It’s cheaper for most businesses to rent a cloud than own one. But it’s even better to be one.
That’s why Apple, Microsoft, Amazon, Google, and Facebook are the five most valuable companies in America. Each is worth over $1 trillion. Each put the “ante” of $1 billion/quarter into cloud construction in the last decade. Each continues to pour $3-5 billion more of cash flow into their networks every 90 days.
Policymakers focus on the services these companies provide, but it’s the cloud that makes them powerful. Microsoft isn’t software. It’s cloud and software, which lets it take cash from competitors. Google isn’t services, it’s services and software, which also let it take cash from its competitors. Only Facebook, so far, is refusing to rent capacity, and even it sells access to what’s becoming a global fiber network.
That’s where we are today. Where will we be in 2025, if man is still alive?
Big software companies, including IBM, Salesforce, Oracle, and SAP, have finally gotten on the cloud construction train. They don’t control all their processing, but they’re off-loading some of their capacity into their own data centers.
This is just the start of a long trend that will change the cloud landscape. To big companies the lesson is clear. Become a cloud or remain subservient to the Cloud Czars.
The Cloud Czars have sought to forestall this with “industry clouds,” loaded with software that appeals to specific types of businesses. Google has sought to forestall it by buying cloud market share. This has its stock rocketing even though (alone among the Czars) it’s losing money in cloud rental.
But as numbers get bigger, more companies are going to want to move away from the Czars. This will start with “hybrid clouds,” cloud-based data centers, built to cloud standards, that connect to larger clouds. Building these things could prove a great business for companies like Dell. They can be anywhere, thanks to fiber cables. Facebook dominates in the developing world despite having 10 of its 15 data centers in the U.S.

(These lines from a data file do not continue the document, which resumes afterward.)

import Summits.QuantumFields.YangMills.Theorems.BalabanUVNodesN11K0DoorAtCRLetteredNumericsB
import Summits.QuantumFields.YangMills.Theorems.BalabanUVNodesN11CRLetteredMemberLetters
import Summits.QuantumFields.YangMills.Theorems.BalabanUVNodesN11GaussianCertificateDefs

/-!
# DAG node N11 ∕ K0⁷ ∕ K1⁸ antecedent — K0⁷'s BODY `Provisos₁₃SepCoPH ∧ (ZhUnity ∧ SlotsNondegenerate₁₃) ∧ Admissible` (= `Record13SepCoPHInhabited`'s ∃-body for `F`, = K1⁸'s
# antecedent `Inhabited13 F`) WITNESSED AT A PARAMETER WITH `cR = c ∈ (0, 8]` — the history-blind door `θᴴ_c` over the cured cR-lettered member and its Gaussian certificate `θᴳ_c :=
# gaussPinH θᴴ_c` — from dag-n24-c Part 14 §0c's K0-side inputs VERBATIM; the three slots `hP ∕ hU ∕ hθ` of the θ-GENERIC door theorem
# `N24_stabilityBR13SepCoPH_thetaShape20_rebindX_fourPin_pointed(_door)` supplied at the member BY NAME

HEADER — WORK-UNIT METADATA.  Cell `pub-ymgap`, YM-PLAN Track A (HUMAN RULING D-0062 ∕ D-0149 width seats), seat `pub-ymgap-dag-n11-w3` (g4; WIDTH SEAT 3∕4 on NODE n11 [B14]),
route `BalabanUVNodes` rev 27, deciding item K1⁸ `StabilityBRunRowsAtRecordR13SepCoPH` = stmt-QuantumFields-26907 (helper lane `--kind proof --supports 26907 --as helper`,
count-neutral).  Sequel of this seat's p620936 `…N11K0DoorAtCRLetteredNumerics` (★★★★ the door `hP` at the member from Part 14's inputs) and p619867 `…N11SupplyChainAtCRLetteredNumerics`;
over dag-n11-w1's `…N11GaussianCertificateDefs` (`antecedent_gaussPinH`), node00-def-K0a's `slotsNondegenerate₁₃_theta13LiveOfNumerics_of_hasResiduals` ∕ `admissible_theta13OfNumerics`,
def-T's `Stage13RParams.ZrUnity.ofHistoryBlind`, K0a FILE 17 `finsum_ζ0_ZrOfRecord₁₃` (dag-n08-c g17's door convention, dag-n24-c `Node00/N24ItemsStage13AtDoorSepCoPH`), dag-n11-w6 X6
`…N11K1WitnessGaussPinH` §1 (the same three slots at `θ₁₅ᶜᶜᴹᵂ` — the `c := 1` member).  [III] = [Balaban1988Convergent], [15] = [Balaban1985Variational], [I] = [Balaban1987RG1], [IV] = [Balaban1989LargeFieldI].

WHY THIS FILE.  After p619867 ∕ p620936 the cR-lettered member carries K0⁷'s door `hP` and N11's K0-rows road; what a K1 closer re-pointing its witness `θ₁₅ᶜᶜᴹᵂ ↦ θ_{c := 2}` still
needs BY NAME are the two other θ-slots of dag-n24-c's θ-generic door theorem — the unity ∧ non-degeneracy guard `hU` and admissibility `hθ` — at the member's door `θᴴ_c` and at its
Gaussian certificate `θᴳ_c` (dag-n11-w6 X6's switch), and the statement that the member INHABITS K0⁷'s ∃-body ∕ K1⁸'s antecedent shape with `θ.s2.cR = c`.  All are one-liners over the
definers' generic lemmas; this file records them so that the member is a complete door-level witness candidate: `hP` (p620936) · `hU` · `hθ` · the ∃-body, at `θᴴ_c` and `θᴳ_c`.

SIBLING MODULE (director-ym №365 RENAME-AND-REDIRECT, 2026-08-30): this is `…BalabanUVNodesN11K0BodyAtCRLetteredDoorB`, the residue-free sibling of `…BalabanUVNodesN11K0BodyAtCRLetteredDoor` — SAME short decl names, the displayed [15]
hypotheses re-typed to the ᴮ tokens (dag-n11-w1's R-road convention `(floorGuard F c₁₅, lamDatum F, Dat)` + ONE data-transfer binder `hDat₀`) and the Stage-2 SEAM displayed as ONE
hypothesis `hseam` (so the file is green BEFORE and AFTER node00-def-R's seam edit; post-seam users pass `fun _ _ _ _ _ => by rw [UbgOfRecord₁₃CoP_succ]`); imports re-pointed to the
residue-free twins `…K0DoorAtCRLetteredNumerics{,Z}B` ∕ `…BgRowGaugeRAtCRLetteredMemberB`, the letters bundles `…CRLetteredMemberLetters{,Z}` and the lower siblings.  The old module
is NOT edited (residue after the seam, R556 attic).  Count-neutral; nothing of Bałaban asserted.
WHAT THIS FILE PROVES (0 `def`, 0 `sorry`, standard axioms; `θ` = the member at K0b's residual pins, `hθ`).
§1 (seven `private` byte-identical copies of the residue module's letters — the gate's dedup admits one public home per statement — + their PUBLIC bundle ★ `slotLetters_ccmwCR`, the
   five-part conjunction (1)–(5) of:) `slotsNondegenerate₁₃_ccmwCR` (hypothesis-free) · `admissible_ccmwCR` (window + signs + `0 < c`) · `zhUnity_slotsNondegenerate₁₃_door_ccmwCR` (the `hU` slot at `θᴴ_c`, UNCONDITIONAL) ·
   `zhUnity_slotsNondegenerate₁₃_gaussPinH_door_ccmwCR` (the `hU` slot at `θᴳ_c`, UNCONDITIONAL) · `admissible_door_ccmwCR` ∕ `admissible_gaussPinH_door_ccmwCR` (the `hθ` slots) ·
   ★ `childrenReads_ccmwCR` (the CHILDREN slots `h06 h08 h10 h12 hUV` read the member exactly as `θ₁₅ᶜᶜᴹᵂ`: `toStage3Params`, `L`, `εbg`, `WOfRecord₁₃`, `densOfRecord₁₃`, `chiβOfRecord₁₃` — all `rfl`).
§2 ★★★ `k0Body_door_ccmwCR_of_gauge9TopStepR_of_betaBoxSignFree_allTorus` — `θᴴ_c.Provisos₁₃SepCoPH ∧ (θᴴ_c.ZhUnity ∧ θᴴ_c.SlotsNondegenerate₁₃) ∧ θᴴ_c.Admissible` from Part 14 §0c's
   inputs VERBATIM + `0 < c ≤ 8` · ★★★ `antecedent_gaussPinH_door_ccmwCR_of_gauge9TopStepR_of_betaBoxSignFree_allTorus` — the same at `θᴳ_c` (dag-n11-w1 `antecedent_gaussPinH`) ·
   ★★★★ `exists_k0Body_cR_eq_of_gauge9TopStepR_of_betaBoxSignFree_allTorus` — K0⁷'s ∃-BODY FOR `F` (general `N`; at `N = 2` literally `Record13SepCoPHInhabited`'s body ∕ K1⁸'s
   `Inhabited13 F`) WITNESSED BY A PARAMETER WITH `θ.s2.cR = c`, any `c ∈ (0, 8]`, from Part 14 §0c's inputs.

HONEST FRAMING ∕ A6.  Helper lane, count-neutral; one-line compositions BY NAME; (8), the (9)-step sentence and the sign-free windowed β-box are DISPLAYED HYPOTHESES (K0⁷'s stub
territory) — NOT proved here for any family; so this is K0⁷'s body CONDITIONALLY, exactly as dag-n21-c's ∕ dag-n24-c's bodies at `θ₁₅ᶜᶜᴹ(ᵂ)` are, now at a member where `2 ≤ cR` is
inhabitable.  NOT a re-pin of any witness (no `def`; `c := 1` member = `θ₁₅ᶜᶜᴹᵂ` by `rfl`); K0⁷ NOT closed; N11 NOT discharged; K1⁸ NOT closed, no stub touched; counts unmoved (typed
28∕28 · discharged 5∕27 · A 5∕28).  One finite `𝕋⁴_{L^K}` programme at fixed `ε = L^{−K}`; `route-QuantumFields-BalabanUVNodes` closes ONLY the CONDITIONAL finite-𝕋⁴ rung
`BalabanLadder.UV` — NOT ℝ⁴, NOT OS, NOT the Yang–Mills mass gap (Clay).  No `sorry`, no `axiom`, no `def`, no `instance`, no `notation`.
Sources (SHAPE only): [III] Thm 1 p.262, (1.11) p.248, (2.6)–(2.8) pp.255–256, (2.10) p.256, (2.21) p.258, (3.16)–(3.23) pp.268–270; [15] (7) p.278, Thm 1 (8)–(9) p.279, (152) p.301,
Prop. 8 p.304; [I] Thm 1 p.259, (0.20) p.256, (1.20)–(1.22) p.264; [IV] (0.2)–(0.4) p.176.
-/

noncomputable section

The next step will be a balancing act, as scaled companies seek to bring more of their cloud-based services in-house. This is only possible once you have the cash flow to sustain the investment, and once all your software is cloudy. For most this will remain a pipe dream. But by 2025 most large companies will have their own data centers, built to cloud requirements. They will be doing internal cost comparisons on every big project, gradually bringing more operations in-house.
What the Czars will do in response is to go “up the stack,” offering higher value services. Amazon started with pure infrastructure, called “bare metal” in the trade. Within a few years, either directly or through an acquisition they’ll be offering office and accounting suites, more like Alibaba.

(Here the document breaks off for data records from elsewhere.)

/-- **What `ladderOK` with the kill credit means**: on the capped core `N` of rank `p` with `m` circuits of size
`k` pairwise covering `≥ 5` points, `Φ(p0, 4)·#U_N(p, 4) + B ≤ #Y_N(p, 4) + A` once
`ladderOK p0 p d P S S5 (A + m·C(n − k, p − k)) (B + C(m, 2)·C(n − 5, p − 5)) = true`. -/
theorem weighted_of_ladderOK_kill (N : Matroid α) [N.Finite] (p0 p d P S S5 A B : ℕ) (hd4 : 4 ≤ d)
    (hR : N.eRank = (p : ℕ∞)) (hn : N.E.ncard = p + d)
    (hfree : ∀ e ∈ N.E, ∃ X ⊆ N.E \ {e}, e ∉ N.closure X ∧ e ∉ N.closure ((N.E \ {e}) \ X))
    (hP : {C : Set α | N.IsCircuit C ∧ C.ncard = 3}.ncard ≤ P) (hS : {C : Set α | N.IsCircuit C ∧ C.ncard = 4}.ncard ≤ S)
    (hS5 : {C : Set α | N.IsCircuit C ∧ C.ncard = 5}.ncard ≤ S5)
    (hp : 5 ≤ p) (hp0 : 5 ≤ p0) (k : ℕ) (hkp : k ≤ p) (𝒯 : Finset (Set α))
    (h𝒯 : ∀ C ∈ 𝒯, N.IsCircuit C ∧ C.ncard = k) (hpair : ∀ C ∈ 𝒯, ∀ C' ∈ 𝒯, C ≠ C' → 5 ≤ (C ∪ C').ncard)
    (hok : ladderOK p0 p d P S S5 (A + 𝒯.card * (p + d - k).choose (p - k))
      (B + 𝒯.card.choose 2 * (p + d - 5).choose (p - 5)) = true) :
    phiK p0 4 * (Matroid.topCount N p 4 : ℚ) + B ≤ (Matroid.midCount N p 4 : ℚ) + A := by
  have hUB := (cell_bounds N p d P S S5 hd4 hR hn hfree hP hS hS5 hp).1
  have hYB := cellYsum_kill_le N p d P S S5 hd4 hR hn hfree hP hS hS5 hp k hkp 𝒯 h𝒯 hpair
  unfold ladderOK at hok
  simp only [CoreRegimes.chooseF_eq] at hok
  have hok' := of_decide_eq_true hok
  set phiNum := 2 ^ (p0 + 4) - 2 * ∑ u ∈ Finset.range 5, (p0 + 4).choose u with hphiNum
  set phiDen := (p0 + 4).choose 4 with hphiDen
  set UB := cellUB p d P S S5
  set R34 := cellR34 p d P S S5
  set Ysum := cellYsum p d
  set T := Matroid.topCount N p 4
  set Y := Matroid.midCount N p 4
  set KA := 𝒯.card * (p + d - k).choose (p - k) with hKA
  set KB := 𝒯.card.choose 2 * (p + d - 5).choose (p - 5) with hKB
  -- the `ℕ` chain
  have h1 : phiNum * (7560 * T) ≤ phiNum * UB := Nat.mul_le_mul_left _ hUB
  have h2 : phiDen * (Ysum + 7560 * KA) ≤ phiDen * (7560 * Y + R34 + 7560 * KB) := Nat.mul_le_mul_left _ hYB
  have hchain : phiNum * (7560 * T) + phiDen * (7560 * B) ≤ phiDen * (7560 * Y) + phiDen * (7560 * A) := by
    have e1 : phiDen * (R34 + 7560 * (B + KB)) = phiDen * R34 + phiDen * (7560 * B) + phiDen * (7560 * KB) := by ring
    have e2 : phiDen * (Ysum + 7560 * (A + KA)) = phiDen * Ysum + phiDen * (7560 * A) + phiDen * (7560 * KA) := by ring
    have e3 : phiDen * (7560 * Y + R34 + 7560 * KB) = phiDen * (7560 * Y) + phiDen * R34 + phiDen * (7560 * KB) := by
      ring
    have e4 : phiDen * (Ysum + 7560 * KA) = phiDen * Ysum + phiDen * (7560 * KA) := by ring
    rw [e1, e2] at hok'
    rw [e3, e4] at h2
    omega
  -- to `ℚ`
  have hsum : 2 * ∑ u ∈ Finset.range 5, (p0 + 4).choose u ≤ 2 ^ (p0 + 4) := by
    have := sum_Ioo_choose_add_four p0 hp0
    omega
  have hphiNumQ : (phiNum : ℚ) = 2 ^ (p0 + 4) - 2 * ∑ u ∈ Finset.range 5, ((p0 + 4).choose u : ℚ) := by
    rw [hphiNum, Nat.cast_sub hsum]
    push_cast
    ring
  have hΦ := phiK_four_mul_choose_eq p0 hp0
  rw [← hphiNumQ] at hΦ
  have hDenPos : (0 : ℚ) < (phiDen : ℚ) := by
    rw [hphiDen]; exact_mod_cast Nat.choose_pos (by omega)
  have hchainQ : (phiNum : ℚ) * (7560 * (T : ℚ)) + (phiDen : ℚ) * (7560 * (B : ℚ)) ≤
      (phiDen : ℚ) * (7560 * (Y : ℚ)) + (phiDen : ℚ) * (7560 * (A : ℚ)) := by
    have h : ((phiNum * (7560 * T) + phiDen * (7560 * B) : ℕ) : ℚ) ≤
        ((phiDen * (7560 * Y) + phiDen * (7560 * A) : ℕ) : ℚ) := by exact_mod_cast hchain
    push_cast at h
    linarith
  have hkey : (phiK p0 4 * (T : ℚ) + (B : ℚ)) * (phiDen : ℚ) ≤ ((Y : ℚ) + (A : ℚ)) * (phiDen : ℚ) := by
    have e : (phiK p0 4 * (T : ℚ) + (B : ℚ)) * (phiDen : ℚ) =
        (phiK p0 4 * (phiDen : ℚ)) * (T : ℚ) + (phiDen : ℚ) * (B : ℚ) := by ring
    rw [e, hphiDen, hΦ, ← hphiDen]
    nlinarith [hchainQ]
  exact le_of_mul_le_mul_right hkey hDenPos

What does this mean for policy makers? It means they’re looking at the wrong thing. They’re focusing on services, on breaking up companies like Facebook based on those services. Doing so risks the cash flow that makes low-cost cloud possible. Instead, they should foster multi-cloud and hybrid-cloud growth. This will bring things into balance organically, between the Czars and those they serve, or between services and the Czars they serve.